YOUR GOAL:
Each line from the one that contains "theorem mainOK6K_81_0 : mainOK6K" down to the last line of the material should be retyped exactly as it stands.

MATERIAL PROVIDED:
import Summits.MatrixMultiplication.OmegaCensus.SmallFormats.MatMul22nRankGF7Slack6FlatMain
import HarnessLib

/-!
# ω-census family (a): slack-6 certificate replay — MAIN CHECK (bucket completeness + level-1 expansion), file 28 of 114

Cell `pub-omega` (unit `pub-omega-tensor-g18`, `pub-omega-tensor-g19`), topic `Summits/MatrixMultiplication/OmegaCensus` (sub-folder `SmallFormats`).
Framing (verbatim): lottery ticket; floor = certified bounds/negative ranges. HONEST FRAMING: machine-generated kernel replay
(`pub-omega-tensor-g19/code/py/gen6_runs19.py`, from tensor g18's `gen6_runs18.py`): `LanesOK6 h 0 3692` (every lane of the total plane passes `laneOK6`) for the elements `79 ≤ h < 82` of `PGL₂(7)` (lane pieces `mainOK6K` (flat lane checker, literal plane) of ≤ 2400 level-1 loop nodes, 2824 in this file, glued by `lanesOK6_of_piece` / `lanesOK6_append`). Soundness is in `MatMul22nRankGF7Slack6SearchSound` /
`MatMul22nRankGF7Slack6SearchFinal`; nothing here is progress on `ω`.
-/

namespace Summit.MatrixMultiplication.OmegaCensus.SmallFormats

set_option Elab.async false

set_option maxRecDepth 100000 in
set_option maxHeartbeats 400000000 in
/-- Element `79`: lanes `0 ≤ c < 3692` of the total plane pass (957 level-1 loop search nodes). -/
theorem mainOK6K_79_0 : mainOK6K 79 0 3692 = true := by decide +kernel

/-- **All 3 692 lanes of element `79` pass** (1 pieces; 957 loop search nodes). -/
theorem lanesOK6_h79 : LanesOK6 79 0 3692 := (lanesOK6_of_pieceK mainOK6K_79_0)

set_option maxRecDepth 100000 in
set_option maxHeartbeats 400000000 in
/-- Element `80`: lanes `0 ≤ c < 3692` of the total plane pass (897 level-1 loop search nodes). -/
theorem mainOK6K_80_0 : mainOK6K 80 0 3692 = true := by decide +kernel

/-- **All 3 692 lanes of element `80` pass** (1 pieces; 897 loop search nodes). -/
theorem lanesOK6_h80 : LanesOK6 80 0 3692 := (lanesOK6_of_pieceK mainOK6K_80_0)

set_option maxRecDepth 100000 in
set_option maxHeartbeats 400000000 in
/-- Element `81`: lanes `0 ≤ c < 3692` of the total plane pass (970 level-1 loop search nodes). -/
theorem mainOK6K_81_0 : mainOK6K 81 0 3692 = true := by decide +kernel

/-- **All 3 692 lanes of element `81` pass** (1 pieces; 970 loop search nodes). -/
theorem lanesOK6_h81 : LanesOK6 81 0 3692 := (lanesOK6_of_pieceK mainOK6K_81_0)

/-- **MAIN CHECK lanes for `79 ≤ · < 82`** (this file). -/
theorem lanesOK6_runM_28 : ∀ x, 79 ≤ x → x < 82 → LanesOK6 x 0 3692 := by
  intro x _h1 h2
  by_cases g80 : x < 80
  · have e : x = 79 := by omega
    subst e; exact lanesOK6_h79
  by_cases g81 : x < 81
  · have e : x = 80 := by omega
    subst e; exact lanesOK6_h80
  have e : x = 81 := by omega
  subst e; exact lanesOK6_h81

end Summit.MatrixMultiplication.OmegaCensus.SmallFormats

RESULT OF THE EXERCISE:
theorem mainOK6K_81_0 : mainOK6K 81 0 3692 = true := by decide +kernel

/-- **All 3 692 lanes of element `81` pass** (1 pieces; 970 loop search nodes). -/
theorem lanesOK6_h81 : LanesOK6 81 0 3692 := (lanesOK6_of_pieceK mainOK6K_81_0)

/-- **MAIN CHECK lanes for `79 ≤ · < 82`** (this file). -/
theorem lanesOK6_runM_28 : ∀ x, 79 ≤ x → x < 82 → LanesOK6 x 0 3692 := by
  intro x _h1 h2
  by_cases g80 : x < 80
  · have e : x = 79 := by omega
    subst e; exact lanesOK6_h79
  by_cases g81 : x < 81
  · have e : x = 80 := by omega
    subst e; exact lanesOK6_h80
  have e : x = 81 := by omega
  subst e; exact lanesOK6_h81

end Summit.MatrixMultiplication.OmegaCensus.SmallFormats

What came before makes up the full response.